AVAILABLE DATA:
omit [MeasurableSpace K] [BorelSpace K] in
/-- **Schwartz–Bruhat functions are stable under `e₁ × e₂`**: `Φ ∘ (e₁ × e₂)` is locally constant and compactly supported
when `Φ` is. [cite: Tate1950, §2.2] -/
theorem schwartzBruhat_comp_prodMap_linearEquiv (e₁ e₂ : (ι → K) ≃ₗ[K] (ι → K)) {Φ : (ι → K) × (ι → K) → ℂ}
    (hΦ : Φ ∈ SchwartzBruhat ((ι → K) × (ι → K))) :
    (fun z : (ι → K) × (ι → K) => Φ (e₁ z.1, e₂ z.2)) ∈ SchwartzBruhat ((ι → K) × (ι → K)) := by
  -- the linear automorphisms as homeomorphisms (linear maps on `K^ι` are continuous)
  let H₁ : (ι → K) ≃ₜ (ι → K) :=
    { toEquiv := e₁.toEquiv
      continuous_toFun := (e₁ : (ι → K) →ₗ[K] (ι → K)).continuous_on_pi
      continuous_invFun := (e₁.symm : (ι → K) →ₗ[K] (ι → K)).continuous_on_pi }
  let H₂ : (ι → K) ≃ₜ (ι → K) :=
    { toEquiv := e₂.toEquiv
      continuous_toFun := (e₂ : (ι → K) →ₗ[K] (ι → K)).continuous_on_pi
      continuous_invFun := (e₂.symm : (ι → K) →ₗ[K] (ι → K)).continuous_on_pi }
  let H : (ι → K) × (ι → K) ≃ₜ (ι → K) × (ι → K) := H₁.prodCongr H₂
  have hH : (fun z : (ι → K) × (ι → K) => Φ (e₁ z.1, e₂ z.2)) = Φ ∘ H := rfl
  rw [mem_schwartzBruhat_iff] at hΦ ⊢
  rw [hH]
  exact ⟨hΦ.1.comp_continuous H.continuous, hΦ.2.comp_homeomorph H⟩

end Generic

/-! ## §2 (INV) Invariance of the fibre integrals under `(x, y) ↦ (g x, g′ y)`, `g x ⬝ᵥ g′ y = x ⬝ᵥ y` -/

section Invariance

variable [MeasurableSpace K] [BorelSpace K] (μ : Measure K) [μ.IsAddHaarMeasure]

/-- **`G'_v`-invariance of the fibre integrals** (`U(V)(F_v) ≅ GL_N(F_v)` acting on `V_v = K^ι × K^ι` by `(g, (gᵀ)⁻¹)`):
`∫ 𝟙_S(x ⬝ᵥ y) Φ(g x, g′ y) dπ = ∫ 𝟙_S(x ⬝ᵥ y) Φ(x, y) dπ` for every set `S ⊆ K`, whenever `g x ⬝ᵥ g′ y = x ⬝ᵥ y`.
[cite: Weil1965, n° 37 (p. 54)] [cite: WeilBNT1967, Chap. I §2, Th. 3 Cor. 3, pp. 6–7] -/
theorem integral_indicator_dotProduct_comp_dual (g g' : (ι → K) ≃ₗ[K] (ι → K)) (hgg' : ∀ x y, g x ⬝ᵥ g' y = x ⬝ᵥ y)
    (Φ : (ι → K) × (ι → K) → ℂ) (S : Set K) :
    ∫ z, S.indicator (1 : K → ℂ) (z.1 ⬝ᵥ z.2) * Φ (g z.1, g' z.2)
        ∂((Measure.pi fun _ : ι => μ).prod (Measure.pi fun _ : ι => μ)) =
      ∫ z, S.indicator (1 : K → ℂ) (z.1 ⬝ᵥ z.2) * Φ z ∂((Measure.pi fun _ : ι => μ).prod (Measure.pi fun _ : ι => μ)) := by
  have h := integral_comp_prodMap_linearEquiv μ g g' (fun w => S.indicator (1 : K → ℂ) (w.1 ⬝ᵥ w.2) * Φ w)
  simp only [hgg'] at h
  rw [h, normAbs_det_inv_mul_eq_one_of_dotProduct g g' hgg', NNReal.coe_one, one_smul]

/-- **Invariance of the fibre averages** `F^{avg}_Φ(b; r) = μ(𝔭^r)⁻¹ ∫ 𝟙_{b+𝔭^r}(x ⬝ᵥ y) Φ dπ` (FILE A's `fibreAvg`, unfolded)
under `(x, y) ↦ (g x, g′ y)` with `g x ⬝ᵥ g′ y = x ⬝ᵥ y`. [cite: Weil1965, n° 37 (p. 54)] -/
theorem fibreAvg_comp_dual (g g' : (ι → K) ≃ₗ[K] (ι → K)) (hgg' : ∀ x y, g x ⬝ᵥ g' y = x ⬝ᵥ y)
    (Φ : (ι → K) × (ι → K) → ℂ) (b : K) (r : ℤ) :
    (μ.real (primePowBall K r) : ℂ)⁻¹ *
        ∫ z, (b +ᵥ primePowBall K r).indicator (1 : K → ℂ) (z.1 ⬝ᵥ z.2) * Φ (g z.1, g' z.2)
          ∂((Measure.pi fun _ : ι => μ).prod (Measure.pi fun _ : ι => μ)) =
      (μ.real (primePowBall K r) : ℂ)⁻¹ *
        ∫ z, (b +ᵥ primePowBall K r).indicator (1 : K → ℂ) (z.1 ⬝ᵥ z.2) * Φ z
          ∂((Measure.pi fun _ : ι => μ).prod (Measure.pi fun _ : ι => μ)) := by
  rw [integral_indicator_dotProduct_comp_dual μ g g' hgg' Φ]

end Invariance

/-! ## §3 (SCAL) Homogeneity of the fibre integrals under `(x, y) ↦ (t x, t′ y)` -/

section Scaling

variable [MeasurableSpace K] [BorelSpace K] (μ : Measure K) [μ.IsAddHaarMeasure]

omit [ValuativeRel K] [TopologicalSpace K] [IsNonarchimedeanLocalField K] [MeasurableSpace K] [BorelSpace K] in
/-- `(t x) ⬝ᵥ (t′ y) = (t t′) (x ⬝ᵥ y)`. [folklore] -/
private theorem smul_dotProduct_smul (t t' : K) (x y : ι → K) : (t • x) ⬝ᵥ (t' • y) = (t * t') * (x ⬝ᵥ y) := by
  rw [smul_dotProduct, dotProduct_smul, smul_eq_mul, smul_eq_mul, mul_assoc]

omit [MeasurableSpace K] [BorelSpace K] in
/-- dilating a translated ball: `c • (b + 𝔭^r) = c b + 𝔭^{r+k}` for `‖c‖ = q^{-k}`. [cite: Tate1950, §2.2] -/
theorem smul_vadd_primePowBall {c : K} {k : ℤ} (hc : normAbs K c = ((residueFieldCard K : ℝ≥0)⁻¹) ^ k)
    (b : K) (r : ℤ) : c • (b +ᵥ primePowBall K r) = (c * b) +ᵥ primePowBall K (r + k) := by
  rw [← LocalFieldHaar.smul_primePowBall hc r]
  ext u
  simp only [Set.mem_smul_set, Set.mem_vadd_set, vadd_eq_add, smul_eq_mul]
  constructor
  · rintro ⟨v, ⟨w, hw, rfl⟩, rfl⟩
    exact ⟨c * w, ⟨w, hw, rfl⟩, by ring⟩
  · rintro ⟨v, ⟨w, hw, rfl⟩, rfl⟩
    exact ⟨b + w, ⟨w, hw, rfl⟩, by ring⟩

omit [MeasurableSpace K] [BorelSpace K] in
/-- `‖c‖ = q^{-k}` forces `c ≠ 0`. [folklore] -/
private theorem ne_zero_of_normAbs_eq_zpow {c : K} {k : ℤ} (hc : normAbs K c = ((residueFieldCard K : ℝ≥0)⁻¹) ^ k) :
    c ≠ 0 := by
  rintro rfl
  rw [map_zero] at hc
  exact (zpow_pos inv_residueFieldCard_pos k).ne hc

omit [MeasurableSpace K] [BorelSpace K] in
/-- the indicator of `b + 𝔭^r` at `c⁻¹ u` is the indicator of `c b + 𝔭^{r+k}` at `u` (`‖c‖ = q^{-k}`). [cite: Tate1950, §2.2] -/
theorem indicator_vadd_primePowBall_inv_mul {c : K} {k : ℤ} (hc : normAbs K c = ((residueFieldCard K : ℝ≥0)⁻¹) ^ k)
    (b : K) (r : ℤ) (u : K) :
    (b +ᵥ primePowBall K r).indicator (1 : K → ℂ) (c⁻¹ * u) =
      ((c * b) +ᵥ primePowBall K (r + k)).indicator (1 : K → ℂ) u := by
  have hc0 := ne_zero_of_normAbs_eq_zpow hc
  have hmem : c⁻¹ * u ∈ b +ᵥ primePowBall K r ↔ u ∈ (c * b) +ᵥ primePowBall K (r + k) := by
    rw [← smul_vadd_primePowBall hc b r, Set.mem_smul_set_iff_inv_smul_mem₀ hc0, smul_eq_mul]
  by_cases hu : u ∈ (c * b) +ᵥ primePowBall K (r + k)
  · rw [Set.indicator_of_mem hu, Set.indicator_of_mem (hmem.2 hu)]
    rfl
  · rw [Set.indicator_of_notMem hu, Set.indicator_of_notMem (fun h => hu (hmem.1 h))]

omit [MeasurableSpace K] [BorelSpace K] in
/-- `‖det (t • 1)‖ on `K^ι` is `‖t‖^{|ι|}`. [cite: WeilBNT1967, Chap. I §2, Th. 3 Cor. 3, pp. 6–7] -/
theorem normAbs_det_smul_id {t : K} (ht : t ≠ 0) :
    normAbs K (LinearMap.det ((LinearEquiv.smulOfUnit (Units.mk0 t ht) : (ι → K) ≃ₗ[K] (ι → K)) :
      (ι → K) →ₗ[K] (ι → K))) = normAbs K t ^ Fintype.card ι := by
  have h : ((LinearEquiv.smulOfUnit (Units.mk0 t ht) : (ι → K) ≃ₗ[K] (ι → K)) : (ι → K) →ₗ[K] (ι → K)) =
      t • LinearMap.id := by
    ext x i
    rfl
  rw [h, LinearMap.det_smul, LinearMap.det_id, mul_one, Module.finrank_fintype_fun_eq_card, map_pow]

/-- **Torus scaling of the fibre integrals at a split place** [Weil1965 n° 50, (36)–(40)]: for `‖t t′‖ = q^{-k}`,
`‖tt′‖^{|ι|} ∫ 𝟙_{b+𝔭^r}(x ⬝ᵥ y) Φ(t x, t′ y) dπ = ∫ 𝟙_{tt′ b + 𝔭^{r+k}}(x ⬝ᵥ y) Φ(x, y) dπ` (substitute `(x, y) ↦ (t x, t′ y)`,
module `‖t‖^{|ι|}‖t′‖^{|ι|}`; `(tx) ⬝ᵥ (t′y) = tt′(x ⬝ᵥ y)` and `tt′·(b + 𝔭^r) = tt′b + 𝔭^{r+k}`).
[cite: Weil1965, n° 50 Thm 4 (pp. 72–74)] [cite: WeilBNT1967, Chap. I §2, Th. 3 Cor. 3, pp. 6–7] -/
theorem fibreAvgIntegral_comp_smul {t t' : K} {k : ℤ} (hc : normAbs K (t * t') = ((residueFieldCard K : ℝ≥0)⁻¹) ^ k)
    (Φ : (ι → K) × (ι → K) → ℂ) (b : K) (r : ℤ) :
    ((normAbs K (t * t') : ℝ) : ℂ) ^ Fintype.card ι *
        ∫ z, (b +ᵥ primePowBall K r).indicator (1 : K → ℂ) (z.1 ⬝ᵥ z.2) * Φ (t • z.1, t' • z.2)
          ∂((Measure.pi fun _ : ι => μ).prod (Measure.pi fun _ : ι => μ)) =
      ∫ z, (((t * t') * b) +ᵥ primePowBall K (r + k)).indicator (1 : K → ℂ) (z.1 ⬝ᵥ z.2) * Φ z
          ∂((Measure.pi fun _ : ι => μ).prod (Measure.pi fun _ : ι => μ)) := by
  have hc0 : t * t' ≠ 0 := ne_zero_of_normAbs_eq_zpow hc
  have ht : t ≠ 0 := left_ne_zero_of_mul hc0
  have ht' : t' ≠ 0 := right_ne_zero_of_mul hc0
  -- the substitution `(x, y) ↦ (t x, t′ y)` in the integral of `Ψ w := 𝟙_{b+𝔭^r}((tt′)⁻¹ (w.1 ⬝ᵥ w.2)) Φ w`
  let e₁ : (ι → K) ≃ₗ[K] (ι → K) := LinearEquiv.smulOfUnit (Units.mk0 t ht)
  let e₂ : (ι → K) ≃ₗ[K] (ι → K) := LinearEquiv.smulOfUnit (Units.mk0 t' ht')
  have he₁ : ∀ x : ι → K, e₁ x = t • x := fun _ => rfl
  have he₂ : ∀ x : ι → K, e₂ x = t' • x := fun _ => rfl
  have h := integral_comp_prodMap_linearEquiv μ e₁ e₂
    (fun w => (b +ᵥ primePowBall K r).indicator (1 : K → ℂ) ((t * t')⁻¹ * (w.1 ⬝ᵥ w.2)) * Φ w)
  simp only [he₁, he₂, smul_dotProduct_smul, inv_mul_cancel_left₀ hc0] at h
  rw [normAbs_det_smul_id ht, normAbs_det_smul_id ht'] at h
  simp only [indicator_vadd_primePowBall_inv_mul hc] at h
  rw [h]
  -- the scalar: `‖tt′‖^{|ι|} · (‖t‖^{|ι|})⁻¹ (‖t′‖^{|ι|})⁻¹ = 1`
  have hnn : normAbs K (t * t') ^ Fintype.card ι *
      ((normAbs K t ^ Fintype.card ι)⁻¹ * (normAbs K t' ^ Fintype.card ι)⁻¹) = 1 := by
    rw [map_mul, mul_pow, ← mul_inv, mul_inv_cancel₀]
    exact mul_ne_zero (pow_ne_zero _ ((map_ne_zero _).2 ht)) (pow_ne_zero _ ((map_ne_zero _).2 ht'))
  have hscal : ((normAbs K (t * t') : ℝ) : ℂ) ^ Fintype.card ι *
      ((((normAbs K t ^ Fintype.card ι)⁻¹ * (normAbs K t' ^ Fintype.card ι)⁻¹ : ℝ≥0) : ℝ) : ℂ) = 1 := by
    have h1 := congrArg (fun x : ℝ≥0 => ((x : ℝ) : ℂ)) hnn
    simp only [NNReal.coe_mul, NNReal.coe_pow, Complex.ofReal_mul, Complex.ofReal_pow, NNReal.coe_one,
      Complex.ofReal_one] at h1
    rw [← h1]
    push_cast
    ring
  rw [Complex.real_smul, ← mul_assoc, hscal, one_mul]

WHAT IS NEEDED:
Output should match, line for line, the stretch of the material above from the line holding "37 (p. 54)] -/" through the line holding "omit [ValuativeRel K]".

ANSWER BELOW:
under `(x, y) ↦ (g x, g′ y)` with `g x ⬝ᵥ g′ y = x ⬝ᵥ y`. [cite: Weil1965, n° 37 (p. 54)] -/
theorem fibreAvg_comp_dual (g g' : (ι → K) ≃ₗ[K] (ι → K)) (hgg' : ∀ x y, g x ⬝ᵥ g' y = x ⬝ᵥ y)
    (Φ : (ι → K) × (ι → K) → ℂ) (b : K) (r : ℤ) :
    (μ.real (primePowBall K r) : ℂ)⁻¹ *
        ∫ z, (b +ᵥ primePowBall K r).indicator (1 : K → ℂ) (z.1 ⬝ᵥ z.2) * Φ (g z.1, g' z.2)
          ∂((Measure.pi fun _ : ι => μ).prod (Measure.pi fun _ : ι => μ)) =
      (μ.real (primePowBall K r) : ℂ)⁻¹ *
        ∫ z, (b +ᵥ primePowBall K r).indicator (1 : K → ℂ) (z.1 ⬝ᵥ z.2) * Φ z
          ∂((Measure.pi fun _ : ι => μ).prod (Measure.pi fun _ : ι => μ)) := by
  rw [integral_indicator_dotProduct_comp_dual μ g g' hgg' Φ]

end Invariance

/-! ## §3 (SCAL) Homogeneity of the fibre integrals under `(x, y) ↦ (t x, t′ y)` -/

section Scaling

variable [MeasurableSpace K] [BorelSpace K] (μ : Measure K) [μ.IsAddHaarMeasure]

omit [ValuativeRel K] [TopologicalSpace K] [IsNonarchimedeanLocalField K] [MeasurableSpace K] [BorelSpace K] in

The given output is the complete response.